I am a little hesitant to quote prices here on the forum.

The BJJ classes here in the Los Angeles area usually go higher than $75 a month.  The Machado BJJ in Redondo Beach is run by Rigan Machado (head instructor).

You can call around your city and see what the prices are like in your neighborhood.

Some places offer scholarships for people who want to train, but are currently under financial challenges.

If you're over 18 maybe you can work out an arrangement with the instructor to do some work in exchange for lessons.  If you're under 18 this will cause problems with the law.  Some instructors who meant well got in trouble using kids for labor in exchange for instructions (the kids would sweep the floor, clean the mirrors and windows, and throw away the trash).

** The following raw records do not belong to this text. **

import Summits.QuantumFields.YangMills.Theorems.CurvatureBoostCovariance.Negative.Unbundled
import Summits.QuantumFields.YangMills.Theorems.NPointIsotropy.Negative.NPointRegularJunk
import Summits.QuantumFields.YangMills.Theorems.MirrorModularBoostsCurvatureBoostCovarianceRayPositivityCore
import Summits.QuantumFields.YangMills.Theorems.MirrorModularBoostsPlanarSpectralConeDensityHelpers
import Literature.MathematicalPhysics.QuantumFieldTheory.OSReconstructionNoE1
/-!
# Line `source-residue-restriction-pinning` — skeleton for the crux `SAWDevelopingMap.ObservableToSLE`
(crux item stmt-CriticalPhenomena-10472; routes SAWDevelopingMap (primary), SAWResidueField,
SAWDefectDecoherence, SAWWindingAlias; card `Cruxes/ObservableToSLE/Ideas/source-residue-restriction-pinning.md`,
triage r1 k = 1, 2, 3: pass)

Crux (FIXED, by name): `HexObservableLimit → HexTight → ∀ D a b, IsEmbEndpointApprox … →
ConvergesInLawToSLE (8/3) D curve hexSAWLaw` (DCS 2012 Conjecture 1 written out, given Conjecture 2 in the
typed ψ-averaged flat-at-`b` form and eventual tightness).

Idea. Evaluate the SAW's EXACT restriction ratios `Z_{Λ′}(a→b)/Z_Λ(a→b) = P_Λ^{a→b}(γ ⊂ Λ′)` (nested
admissible discretisations `Λ′ ⊆ Λ` of a hull pair `D′ ⊆ D`, common boundary source `a` and normalising
target `b`, both on FLAT horizontal boundary pieces) not by a martingale but by the Duminil-Copin–Smirnov
boundary sum rule `Σ_{p∈∂Λ} (p − v_p) F(p) = 0` (Lemma 1 summed; `F(a) = 1`) DIFFERENCED between `Λ` and
`Λ′`: the `O(δ)` lattice-scale terms at the common source cancel exactly into a positive two-phase
"returning mass"; the bottom-row terms at distance `∈ [r, r₀]` from `a` are EVALUATED by uniform two-
normalisation target transport (the only consequence of `HexObservableLimit` used — Jordan domains, flat
targets, never a slit domain: W1 honoured) as `κ_δ k ∫ (Φ′)^{5/8}` resp. `κ′_δ k ∫ (Φ′_{D′})^{5/8}`; every
other far boundary term (other sides, corners, the bite's boundary) is only BOUNDED, by the single a-priori
input `stub_farExitMassBound` (relative `O(κ_δ)`); and the non-integrability of `|Φ′|^{5/8} ∼ |x−a|^{−5/4}`
at the source is the fulcrum: `|1 − κ′_δ/κ_δ| · |∫_{r<|x−a|<r₀} (Φ′)^{5/8}| = O(1)` for every `r`, the
integral `≍ r^{−1/4} → ∞`, so `κ′_δ/κ_δ → 1`, i.e. the RESTRICTION FORMULA
`Z_{Λ′}/Z_Λ → |Φ′_{D′}(b)/Φ′(b)|^{5/8}` (with `Φ_{D′}/Φ → 1` at `a`) — the Lawler–Schramm–Werner value
`Φ_A′(0)^{5/8}`. Portmanteau + the tree's LSW uniqueness (`CurveClass.Measure.ext_of_missCode_injOn`,
`injOn_missCode_imageTest`, Thm 6.1 transposed) then identify every subsequential limit carried by chordal
simple curves as the SLE_{8/3} law, and `convergesInLawToSLE_of_identification` (landed
`Negative/Identification.lean`) closes the crux.

## Stubs (6, registered; every statement is over existing Literature / route declarations only — the long
## hypothesis blocks are repeated verbatim between stubs so that the composition is pure application)
* `stub_uniformTargetTransport` — `HexObservableLimit →` uniform two-normalisation transport on the flat
  bottom row near the source (M–L; free consequence of the typed hypothesis + Schwarz reflection).
* `stub_farExitMassBound` — THE A-PRIORI INPUT (R1′, open; cheapest-falsifier target): for admissible
  families with `O(1/δ)` far boundary mid-edges, the far boundary exit mass from `a` is `≤ (C/δ)·Z(a→b)`.
* `stub_sourceResidueEngine` — THE LEVER (L–XL): transport + far-mass bound ⇒ restriction formula for
  nested admissible families of flat-ended hull pairs.
* `stub_restrictionIdentifiesLaw` — restriction formula ⇒ a subsequential limit of the canonical laws in a
  convex flat-bottomed domain, if carried by chordal simple curves, is the SLE_{8/3} law (L–XL Lean,
  classical + in-tree LSW corpus: Portmanteau, lattice sandwich, Thm 6.1 transposed, `ext_of_missCode_injOn`).
* `stub_chordalCarrier` — (R2, open, shared by all restriction lines): subsequential limits in that class are
  carried by `chordalCarrier D` (simple, `a → b`, inside `D ∪ {a,b}`).
* `stub_domainEndpointUniversality` — (R3 = W2, open, shared by every line on this crux): convergence in the
  convex flat-bottomed class with boundary-row endpoints + `HexTight` ⇒ convergence for every Dobrushin
  domain and every `IsEmbEndpointApprox`.
* `ObservableToSLE_of : ObservableToSLE` — the kernel-checked composition (no sorry outside the stubs).

## Disproof used (standing Disproof.lean v4e of refuter-cdisprove; the file under run/gate/evidence is not
## mounted in this jail — contents from the item's evidence notes; landed Negative lemmas imported above)
`refutation_yields` / `not_crux_iff`: no `_false_without_` theorem exists for the crux itself (¬crux needs
¬Conj.1). `conclusion_false_without_reachable`, `conclusion_false_without_tendsto` (EndpointNecessity):
`IsEmbEndpointApprox` is kept verbatim in `stub_domainEndpointUniversality` and in the good class. W1
(`carrier_ne_of_cutPoint`, `slitDisc_ne_carrier`): no stub ever uses a slit domain — only Dobrushin `D`, `D′`
and admissible Jordan discretisations. W2 (`flat_premise_false_on_unitDisc`): named and isolated as
`stub_domainEndpointUniversality`. `crux_iff_identification` / `observableToSLE_iff_identification`: the
composition goes through its landed soft half `convergesInLawToSLE_of_identification`. W4 n/a (no Itô).
Negatives index: only the eventual `HexTight` is used (never the refuted all-δ `IsTightLaws`, stmt-0772).
-/

noncomputable section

The main place I train is at a martial art academy.  They offer quite a few different styles (Muay Thai, JKD, Kali, Silat, MMA, Savate, BJJ).  I really like my head instructor and all the full time instructors at the academy do a fine job teaching.  I also pay over $75 a month, but my instructor also offers scholarships, discounts (military, LEOs, college students), and a sliding scale to help people train at his facility.  I have been to quite a few different studios and the prices in and around the Los Angeles area varies from ~ $100 - $200 a month.  This might sound steep, but for some of these guys this is their full time job and they have bills to pay and mouths to feed.

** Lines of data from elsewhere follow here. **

import Literature.Geometry.DiscreteGeometry.KissingSearchCheck
import HarnessLib

/-!
# The run of the kissing growth search, part 8 of 128 (computational, `native_decide`)

Topic `Literature/Geometry/DiscreteGeometry`; provefact brick for `Hales2012_contactGraphTame` /
`Hales2012_contactGraphFccOrHcp`.  The whole computation `∀ i < 128, checkPart 5 128 i 60 = true`
(`KissingSearchCheck.lean`: the `17556` states of the search frontier at depth `5` below the `14`
root states, split round-robin into `128` parts, each state searched with fuel `60`) is run by
`native_decide`, one part per file, in `KissingSearchRun000.lean` … `KissingSearchRun127.lean`;
the parts are assembled in `KissingSearchFinal.lean` (`concl_of_parts`, `KissingSearchRoot.lean`).
About `2.07 · 10⁶` search nodes in all (`≈ 1.6 · 10⁴` per part; an independent C++
implementation of the same search agrees node for node and finds only the FCC and HCP patterns).

## References
* T. C. Hales, arXiv:1209.6043 (2012), Theorem 3 and Lemma 8 (computer-assisted classification
  of the tame contact hypermaps, here re-done as a verified growth search). [`Hales2012`]
-/

namespace Literature.Geometry.DiscreteGeometry

namespace KissingSearch

/-- **Part `8` of `128` of the growth search returns `true`** (frontier depth `5`, fuel `60`).
[cite: Hales2012, Theorem 3 and Lemma 8] -/
theorem checkPart_eq_true_008 : checkPart 5 128 8 60 = true := by
  native_decide

end KissingSearch

end Literature.Geometry.DiscreteGeometry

There are also some fabulous low key instructors that teach from their garage, beach, park and they charge a lot less.  These guys are usually hard to find, they usually do not advertise, and they may or may not train you.  If you can get on their good grace then this may be an option.


----------



## jks9199 (Aug 7, 2008)

There's no way to compare prices except locally -- and even then, there's no guarantee of a relationship between price and quality.  I know some jiujutsu facilities that charge a base instruction fee, some that charge membership fees, others that charge mat fees... and some that are combinations of the above.  I know of other martial arts clubs that charge nothing -- and are taught in parks or instructor's garages/basements/back yards, and are top notch instructors that you may not ever find the equal of.  I know of very expensive schools, with all sorts of perks to the point of being more health club than dojo, and some that are very expensive, and not worth more than a tiny fraction of what they charge.  Others that are very expensive -- and worth every penny and more.

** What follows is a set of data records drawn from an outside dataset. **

/-- The inverse of the second tube is smooth on its target. [folklore] -/
theorem contMDiffOn_tubeB_symm :
    ContMDiffOn (ModelWithCorners.prod 𝓣 𝓘(ℝ, ℝ)) ((𝓡 1).prod 𝓘(ℝ, 𝔼 3)) ∞ D.tubeB.symm
      D.tubeB.target :=
  contMDiffOn_trans_symm_of (contMDiffOn_prod_refl_symm_of contMDiff_angleChartB_symm.contMDiffOn)
    (D.contMDiffOn_tube_symm _)

end TubeTwist


/-! ### Entry bounds for `3 × 3` matrices -/

section Bounds

/-- The sum of the absolute values of the entries of a real `3 × 3` matrix, a bound for each entry
(an elementary stand-in for the entrywise sup norm of `Matrix.normedAddCommGroup`, which Mathlib
deliberately does not register as a global instance; only the two inequalities below are used). [folklore] -/
def entryBound (M : Matrix (Fin 3) (Fin 3) ℝ) : ℝ := ∑ i, ∑ j, |M i j|

/-- Each entry is bounded by `entryBound`. [folklore] -/
theorem abs_le_entryBound (M : Matrix (Fin 3) (Fin 3) ℝ) (i j : Fin 3) : |M i j| ≤ entryBound M :=
  calc |M i j| ≤ ∑ j', |M i j'| :=
        Finset.single_le_sum (f := fun j' ↦ |M i j'|) (fun _ _ ↦ abs_nonneg _) (Finset.mem_univ j)
    _ ≤ ∑ i', ∑ j', |M i' j'| :=
        Finset.single_le_sum (f := fun i' ↦ ∑ j', |M i' j'|)
          (fun _ _ ↦ Finset.sum_nonneg fun _ _ ↦ abs_nonneg _) (Finset.mem_univ i)

/-- `entryBound` is nonnegative. [folklore] -/
theorem entryBound_nonneg (M : Matrix (Fin 3) (Fin 3) ℝ) : 0 ≤ entryBound M :=
  Finset.sum_nonneg fun _ _ ↦ Finset.sum_nonneg fun _ _ ↦ abs_nonneg _

/-- Entries of a product: if `|M i j| ≤ K` and `|N i j| ≤ L` then `|(M N) i j| ≤ 3 K L`. [folklore] -/
theorem abs_mul_apply_le {M N : Matrix (Fin 3) (Fin 3) ℝ} {K L : ℝ} (hM : ∀ i j, |M i j| ≤ K)
    (hN : ∀ i j, |N i j| ≤ L) (i j : Fin 3) : |(M * N) i j| ≤ 3 * K * L := by
  have hK : 0 ≤ K := (abs_nonneg _).trans (hM 0 0)
  rw [Matrix.mul_apply]
  calc |∑ k, M i k * N k j| ≤ ∑ k, |M i k * N k j| := Finset.abs_sum_le_sum_abs _ _
    _ ≤ ∑ _k : Fin 3, K * L := Finset.sum_le_sum fun k _ ↦ by
        rw [abs_mul]
        exact mul_le_mul (hM i k) (hN k j) (abs_nonneg _) hK
    _ = 3 * K * L := by simp [mul_assoc]

end Bounds

/-! ### The real matrix of `A ∈ SL(3, ℤ)`: multiplicativity -/

section SLReal

/-- `slRealMatrix` is multiplicative. [folklore] -/
theorem slRealMatrix_mul (A B : Matrix.SpecialLinearGroup (Fin 3) ℤ) :
    slRealMatrix (A * B) = slRealMatrix A * slRealMatrix B := by
  simp only [slRealMatrix_eq_coe_map, map_mul, Matrix.SpecialLinearGroup.coe_mul]

/-- `slRealMatrix 1 = 1`. [folklore] -/
theorem slRealMatrix_one : slRealMatrix (1 : Matrix.SpecialLinearGroup (Fin 3) ℤ) = 1 := by
  rw [slRealMatrix_eq_coe_map, map_one, Matrix.SpecialLinearGroup.coe_one]

/-- `slRealMatrix A * slRealMatrix A⁻¹ = 1`. [folklore] -/
theorem slRealMatrix_mul_inv (A : Matrix.SpecialLinearGroup (Fin 3) ℤ) :
    slRealMatrix A * slRealMatrix A⁻¹ = 1 := by
  rw [← slRealMatrix_mul, mul_inv_cancel, slRealMatrix_one]

/-- `slRealMatrix A⁻¹ * slRealMatrix A = 1`. [folklore] -/
theorem slRealMatrix_inv_mul (A : Matrix.SpecialLinearGroup (Fin 3) ℤ) :
    slRealMatrix A⁻¹ * slRealMatrix A = 1 := by
  rw [← slRealMatrix_mul, inv_mul_cancel, slRealMatrix_one]

/-- The equivariance `torusMap A (expT v) = expT (A v)` in terms of `slRealMatrix`. [folklore] -/
theorem torusMap_expT' (A : Matrix.SpecialLinearGroup (Fin 3) ℤ) (v : 𝔼 3) :
    torusMap (A : Matrix (Fin 3) (Fin 3) ℤ) (expT v) = expT (mulVecE (slRealMatrix A) v) :=
  torusMap_expT _ v

end SLReal

/-! ### The twisting data of `A ∈ SL(3, ℤ)` along a path `γ` from `1` to `A` -/

namespace SmoothMatrixPath

variable {n : Type*} [Fintype n] [DecidableEq n] {M : Matrix n n ℝ} (γ : SmoothMatrixPath M)

/-- A uniform bound for the entries of a smooth matrix path (a choice from `exists_bound`). [folklore] -/
def bound : ℝ := γ.exists_bound.choose

/-- The chosen bound is nonnegative. [folklore] -/
theorem bound_nonneg : 0 ≤ γ.bound := γ.exists_bound.choose_spec.1

/-- The entries of the path are bounded by the chosen bound. [folklore] -/
theorem abs_le_bound (θ : ℝ) (i j : n) : |γ.toFun θ i j| ≤ γ.bound := γ.exists_bound.choose_spec.2 θ i j

end SmoothMatrixPath

section Twist

variable (A : Matrix.SpecialLinearGroup (Fin 3) ℤ) (γ : SmoothMatrixPath (slRealMatrix A))

/-- A common entry bound for the matrices `γ(θ)` and `A γ(θ)`. [folklore] -/
def twistBound : ℝ := 3 * (entryBound (slRealMatrix A) + 1) * (γ.bound + 1)

/-- The entries of `γ(θ)` are bounded by `twistBound`. [folklore] -/
theorem abs_path_le_twistBound (θ : ℝ) (i j : Fin 3) : |γ.toFun θ i j| ≤ twistBound A γ := by
  have h1 := γ.abs_le_bound θ i j
  have h2 := entryBound_nonneg (slRealMatrix A)
  have h3 := γ.bound_nonneg
  rw [twistBound]
  nlinarith

/-- The entries of `A γ(θ)` are bounded by `twistBound`. [folklore] -/
theorem abs_mul_path_le_twistBound (θ : ℝ) (i j : Fin 3) :
    |(slRealMatrix A * γ.toFun θ) i j| ≤ twistBound A γ := by
  have h1 := abs_mul_apply_le (abs_le_entryBound (slRealMatrix A)) (γ.abs_le_bound θ) i j
  have h2 := entryBound_nonneg (slRealMatrix A)
  have h3 := γ.bound_nonneg
  rw [twistBound]
  nlinarith

/-- `twistBound` is nonnegative. [folklore] -/
theorem twistBound_nonneg : 0 ≤ twistBound A γ := by
  have h2 := entryBound_nonneg (slRealMatrix A)
  have h3 := γ.bound_nonneg
  rw [twistBound]
  positivity

/-- **The radius of the tube**: `ε = π / (3 K + 1)`, so that matrices with entries bounded by
`K = twistBound A γ` map the `ε`-ball into the cube `(-π, π)³`. [folklore] -/
def twistRadius : ℝ := π / (3 * twistBound A γ + 1)

/-- The radius of the tube is positive. [folklore] -/
theorem twistRadius_pos : 0 < twistRadius A γ := by
  have := twistBound_nonneg A γ
  rw [twistRadius]
  positivity

/-- A matrix with entries bounded by `twistBound` maps the ball of radius `twistRadius` into the
cube `(-π, π)³`. [folklore] -/
theorem abs_mulVecE_lt_pi {M : Matrix (Fin 3) (Fin 3) ℝ} (hM : ∀ i j, |M i j| ≤ twistBound A γ)
    (v : 𝔼 3) (hv : ‖v‖ < twistRadius A γ) (i : Fin 3) : |mulVecE M v i| < π := by
  have hK := twistBound_nonneg A γ
  have hπ := Real.pi_pos
  have h1 : |mulVecE M v i| ≤ 3 * twistBound A γ * ‖v‖ := by
    simpa using abs_mulVecE_apply_le hM v i
  have h2 : 3 * twistBound A γ * ‖v‖ ≤ 3 * twistBound A γ * twistRadius A γ :=
    mul_le_mul_of_nonneg_left hv.le (by positivity)
  have h3 : 3 * twistBound A γ * twistRadius A γ < π := by
    rw [twistRadius, mul_div_assoc', div_lt_iff₀ (by positivity)]
    nlinarith
  linarith

/-- **The twisting datum over the first piece**: `s ↦ γ(2s)`, equal to `1` for `s ≤ 0` and to `A`
for `s ≥ 1/2`. [folklore] -/
def twistA : TubeTwist where
  ε := twistRadius A γ
  ε_pos := twistRadius_pos A γ
  mat s := γ.toFun (2 * s)
  inv s := γ.inv (2 * s)
  contDiff_mat i j := (γ.contDiff_apply i j).comp (contDiff_const.mul contDiff_id)
  contDiff_inv i j := (γ.contDiff_inv_apply i j).comp (contDiff_const.mul contDiff_id)
  mat_mul_inv _ := γ.mul_inv _
  inv_mul_mat _ := γ.inv_mul _
  abs_lt_pi _ v hv i := abs_mulVecE_lt_pi A γ (abs_path_le_twistBound A γ _) v hv i

/-- **The twisting datum over the second piece**: `t ↦ A γ(2(t - 1))`, equal to `A` for `t ≤ 1`.
[folklore] -/
def twistB : TubeTwist where
  ε := twistRadius A γ
  ε_pos := twistRadius_pos A γ
  mat t := slRealMatrix A * γ.toFun (2 * (t - 1))
  inv t := γ.inv (2 * (t - 1)) * slRealMatrix A⁻¹
  contDiff_mat := SmoothMatrixPath.contDiff_mul_apply (fun _ _ ↦ contDiff_const)
    fun i j ↦ (γ.contDiff_apply i j).comp (contDiff_const.mul (contDiff_id.sub contDiff_const))
  contDiff_inv := SmoothMatrixPath.contDiff_mul_apply
    (fun i j ↦ (γ.contDiff_inv_apply i j).comp (contDiff_const.mul (contDiff_id.sub contDiff_const)))
    fun _ _ ↦ contDiff_const
  mat_mul_inv t := by
    rw [Matrix.mul_assoc, ← Matrix.mul_assoc (γ.toFun _), γ.mul_inv, Matrix.one_mul,
      slRealMatrix_mul_inv]
  inv_mul_mat t := by
    rw [Matrix.mul_assoc, ← Matrix.mul_assoc (slRealMatrix A⁻¹), slRealMatrix_inv_mul,
      Matrix.one_mul, γ.inv_mul]
  abs_lt_pi t v hv i := abs_mulVecE_lt_pi A γ (abs_mul_path_le_twistBound A γ _) v hv i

Look at what's offered; assess the various packages, and see what works for you within your budget.


----------



## stickarts (Aug 7, 2008)

I have seen anywhere between free - $125 per month in this area. The best thing to do is compare prices in your area and watch classes in different schools.


----------



## bowser666 (Aug 7, 2008)

It all depends on the area and availability of other schools. In a metro area I have foudn prices are typically higher than in a rural area. It all depends on the quality of the school and what you feel is worth it or not.


----------



## Kacey (Aug 7, 2008)

There are too many factors to say.  How is the economy in your area?  What are other schools charging?  Is it a full-time school, or a class in someone else's facility (I teach at a Y, 2 nights a week)?  What rank is the instructor?  What about the assistant instructor(s), if any?  How well-kept is the facility?  Is this the instructor's primary job, or second job?  I know instructors who live off instructing - fees are more important to them than to those of us who do something else for a living and teach as a second job.  What MA(s) are offered?  What is the quality of the instruction?  What else do you have to pay for?

In the long run, only you can decide if you're getting your money's worth.


----------



## ArmorOfGod (Aug 7, 2008)

In my area, bjj schools tend to cost more since they are less plentiful
Call your local YMCA and community centers to find the hidden schools, which can be very good and well established.

$65 per month is the national average for having classes a couple of times per week.
That price is according to the vice president of NAPMA.  You can see that quote here: http://familyfun.go.com/parenting/learn/activities/feature/famf28martialarts/famf28martialarts2.html

Also, read this thread: http://martialtalk.com/forum/showthread.php?t=52338&highlight=aog+average
It is a similar discussion.

AoG


----------



## arnisador (Aug 7, 2008)

Expect to pay a lot for BJJ--certainly, over $100/month.


----------



## hogstooth (Aug 18, 2008)

I have no idea for BJJ, probably higher than what you are paying now. There is no way to answer your question. $65.00 is pretty typical in my area but that depends on a lot of factors. The only way to answer your question is to tell you to open up a phone book and start calling.
You have to be able to afford the classes but on the other hand you may be limited in what you can take in your area for under $75.00. It all depends on the local economy, the popularity of the instructor, etc. 
Best thing to do is ask around.


----------



## Brandon Fisher (Aug 18, 2008)

When we opened the dojo going on 2 years ago we felt as though $79.95 per month as a fair rate for training.  I have recently found out that the schools surrounding me are charging anywhere from $99 a month for 1 hour and a half per week to as much as $125 per month for 45min per week.  Honestly I think some are just to high especially when the testing fees get included which some are outrageous.  $75 is actually a good price in my opinion.


----------



## Grenadier (Aug 20, 2008)

All things considered, do you think that you would be getting your money's worth?  

In my former residential city, there is a school that only charges $50 / month, while the school I trained at, now charges $117 / month.  

The difference, though, is that the cheaper school only held classes twice a week, for 50 minutes each class, and the more expensive school holds classes 6 days a week, and gives you instruction in both Karate and Ju Jutsu, as well as Kobudo.  Each art had its own dedicated classes.  

The more expensive school was a far better value for me, since it gave me what I wanted.  That, plus the quality of instruction was superior.  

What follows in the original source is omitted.